As covered in using MCP servers with Ollama and local LLMs requires a bridge, Ollama is the inference engine, not an MCP host, but the bridge side touches files, databases, and SaaS tokens.
If those results flowed back into Ollama as prompt content or tool responses, they may persist in heap memory.
This is not a case of “the AI leaked a secret through its output.”
The server process memory boundary was breached before any model-level guardrail or prompt safety check comes into play.

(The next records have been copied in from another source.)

/-- ★ **(v2, R1′-A: `h36 ∋ Local342G ∧ Factors389 ∧ DirSupSq310 ∧ Identities310₂`; via the generic `thm310Printed_of_parts` BY NAME and `conv3107_of_local3107₂`.) THEOREM 3.10 AS THE WHOLE PRINTED LEAF `B9.Thm310Printed`** (pp. 415–416: *"For M sufficiently large, and a
configuration U satisfying (3.35), the operator G has the expansion G = Σ_ω R₀(X₀)R_{α₁}(X₁)·⋯·R_{αₙ}(Xₙ), (3.107) … A term in
this expansion, corresponding to a walk ω, depends on configuration U restricted to X̃⁵₀ ∪ X̃⁵₁ ∪ … ∪ X̃⁵ₙ, satisfies the
inequality (3.108) … From (3.108) it follows that the expansion (3.107) is convergent in all norms in the inequalities
(3.42)–(3.47)."*), INHABITED at the sup-block pin `W310OfOps (𝔬 i) (rd i) (Conv3107 (𝔬 i) (R i) (H i) C δ)` with the explicit constants
C = `const37 d δ₀ α ρ B₀ N N' Cℓ K`, δ = (1 − 2α)δ₀ (convergence), δ₀′ = 2(1 − α)δ₀, O(1) = B₀, c = θ₀c₁(α) + 1 (the bound
(3.108)) — from, per member and per U under the printed provisos of Corollary 3.6 (M ≧ M₁, 0 < α₀, O(1)Mα₀ ≦ a₁, U satisfying
(3.35) = `Reg335 c35 α₀ U`): «Cor. 3.6 for all G_□(U)» (`Local342G`), the (3.89)-type factor bounds (`Factors389`) and the
structure of the expansion over the direction letters (`Identities310₂`, `DirSupSq310`); per member: the static data (`StaticOK310`), the Leibniz sizes (`Sizes310.Bounded`),
the readings (`WalkReading310.OK`), the locality inputs (`Locality310`), and [4] Lemma 2.1 (2.61) at the exponent α for
M ≧ M_L.  The printed quantifiers are met with M₂ := max(M₁, M_L, 2N_Fθ₀c₁(α)) and a₀ := a₁ ∕ O(1) (O(1) = `c35`, the
geometric factor of (3.35)).  Nothing of print asserted (all inputs are hypotheses of printed shape); the sup block (3.42) of
«all norms» only; NOT a node discharge.
[cite: Balaban1985BackgroundPropagators, Thm 3.10 (3.105)–(3.108) pp.414–416 + Cor. 3.6 p.408 + (3.35) p.396; Balaban1984PropagatorsII, Lemma 2.1 (2.61) p.234 + Prop 2.2 p.234] -/
theorem thm310Printed_of_local3107₂ (𝔬 : ∀ i, Ops310 (geo i) (bg i) (X i) (Y i) (ι i) (A i))
    (𝔡 : ∀ i, DirOps310 (𝔬 i) (Dir i)) (𝔩 : ∀ i, DirLetters310 (𝔬 i) (Dir i))
    (rd : ∀ i, WalkReading310 (geo i) (bg i) (X i) (ι i) (A i)) (R : I → ℝ) (H : I → Prop) (κ : I → Sizes310)
    (d : ℕ) (α ρ N N' NF Cℓ K θ₀ B₀ δ₀ a₁ M₁ ML : ℝ)
    (hc : 0 < c35) (hα : 0 ≤ α) (hα2 : α ≤ 1 / 2) (hN : 0 ≤ N) (hN' : 0 ≤ N') (hNF : 0 ≤ NF) (hCℓ : 1 ≤ Cℓ)
    (hK : 0 ≤ K) (hθ₀ : 0 ≤ θ₀) (hB₀ : 0 < B₀) (hδ₀ : 0 < δ₀) (ha₁ : 0 < a₁) (hM₁ : 0 < M₁)
    (hst : ∀ i, StaticOK310 (𝔬 i) ρ N N' NF Cℓ (κ i)) (hκ : ∀ i, (κ i).Bounded K)
    (hrd : ∀ i, (rd i).OK (𝔬 i).blk) (hloc : ∀ i, Locality310 (𝔬 i) (rd i))
    (h261 : ∀ i, ML ≤ (geo i).M → Ineq261 d (toB6 (geo i) (R i) (H i)) δ₀ α)
    (h36 : ∀ i, M₁ ≤ (geo i).M → ∀ α₀ : ℝ, 0 < α₀ → c35 * (geo i).M * α₀ ≤ a₁ →
      ∀ U : (bg i).Cfg, (bg i).Reg335 c35 α₀ U →
        Local342G (𝔬 i) (R i) (H i) B₀ δ₀ U ∧ Factors389 (𝔬 i) (R i) (H i) θ₀ δ₀ U ∧
          DirSupSq310 (𝔬 i) (𝔡 i) (R i) (H i) U ∧ Identities310₂ (𝔬 i) (𝔡 i) (𝔩 i) (R i) (H i) U) :
    B9.Thm310Printed c35 geo bg
      (fun i => W310OfOps (𝔬 i) (rd i)
        (Conv3107 (𝔬 i) (R i) (H i) (const37 d δ₀ α ρ B₀ N N' Cℓ K) ((1 - 2 * α) * δ₀))) := by
  refine thm310Printed_of_parts 𝔬 rd _ R H κ d α ρ N N' NF Cℓ θ₀ B₀ δ₀ a₁ M₁ ML
    (max M₁ (max ML (2 * NF * θ₀ * B6.c1 d δ₀ α))) hc hα (by linarith) hθ₀ hB₀ hδ₀ ha₁ hM₁ hst hrd hloc h261
    (fun i hM α₀ hα₀ ha U hU => ?_) (fun i hM α₀ hα₀ ha U hU => ?_)
  · have hM₁i : M₁ ≤ (geo i).M := le_trans (le_max_left _ _) hM
    have hMLi : ML ≤ (geo i).M := le_trans (le_trans (le_max_left _ _) (le_max_right _ _)) hM
    have hbig : 2 * NF * θ₀ * B6.c1 d δ₀ α ≤ (geo i).M := le_trans (le_trans (le_max_right _ _) (le_max_right _ _)) hM
    have hMpos : 0 < (geo i).M := lt_of_lt_of_le hM₁ hM₁i
    obtain ⟨hl, hf, hT, hi⟩ := h36 i hM₁i α₀ hα₀ ha U hU
    have hq : NF * (θ₀ * (geo i).M⁻¹) * B6.c1 d δ₀ α ≤ 1 / 2 := small_of_threshold' hMpos hbig
    exact conv3107_of_local3107₂ (𝔬 i) (𝔡 i) (𝔩 i) (R i) (H i) d δ₀ α ρ B₀ N N' NF Cℓ K θ₀ (κ i) U hB₀.le hδ₀.le hα hα2 hN hN'
      hNF hCℓ hK hθ₀ hMpos (hst i) (hκ i) (h261 i hMLi) hq hl hf hT hi
  · obtain ⟨hl, hf, -, -⟩ := h36 i hM α₀ hα₀ ha U hU
    exact ⟨hl, hf⟩

end Family

end

end Literature.MathematicalPhysics.QuantumFieldTheory.Balaban1983to89.B9Thm310WholeDir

Fixing the read is not enough if the API is still open
Updating to 0.17.1+ closes this specific GGUF out-of-bounds read.
It does not make it safe to expose the Ollama API without authentication.
/api/create creates models.
/api/push sends artifacts to external registries.
An unauthenticated endpoint that accepts both from the network hands out significant capability, CVE or not.
Bind Ollama to 127.0.0.1 or a closed network.
If external access is needed, put Tailscale, WireGuard, mTLS, or an authenticated reverse proxy in front.
Check Docker Compose and systemd configs for lingering OLLAMA_HOST=0.0.0.0.
If you are pulling Ollama Docker images by pinned tag, update the tag.
If the API was exposed for any period, rotate API keys that lived in the Ollama process environment.
Look for unusual sequences of /api/blobs, /api/create, /api/push in logs.
Check outbound traffic to model registries.
If you run an asset discovery tool like runZero, sweep for the Ollama product name and 11434/tcp.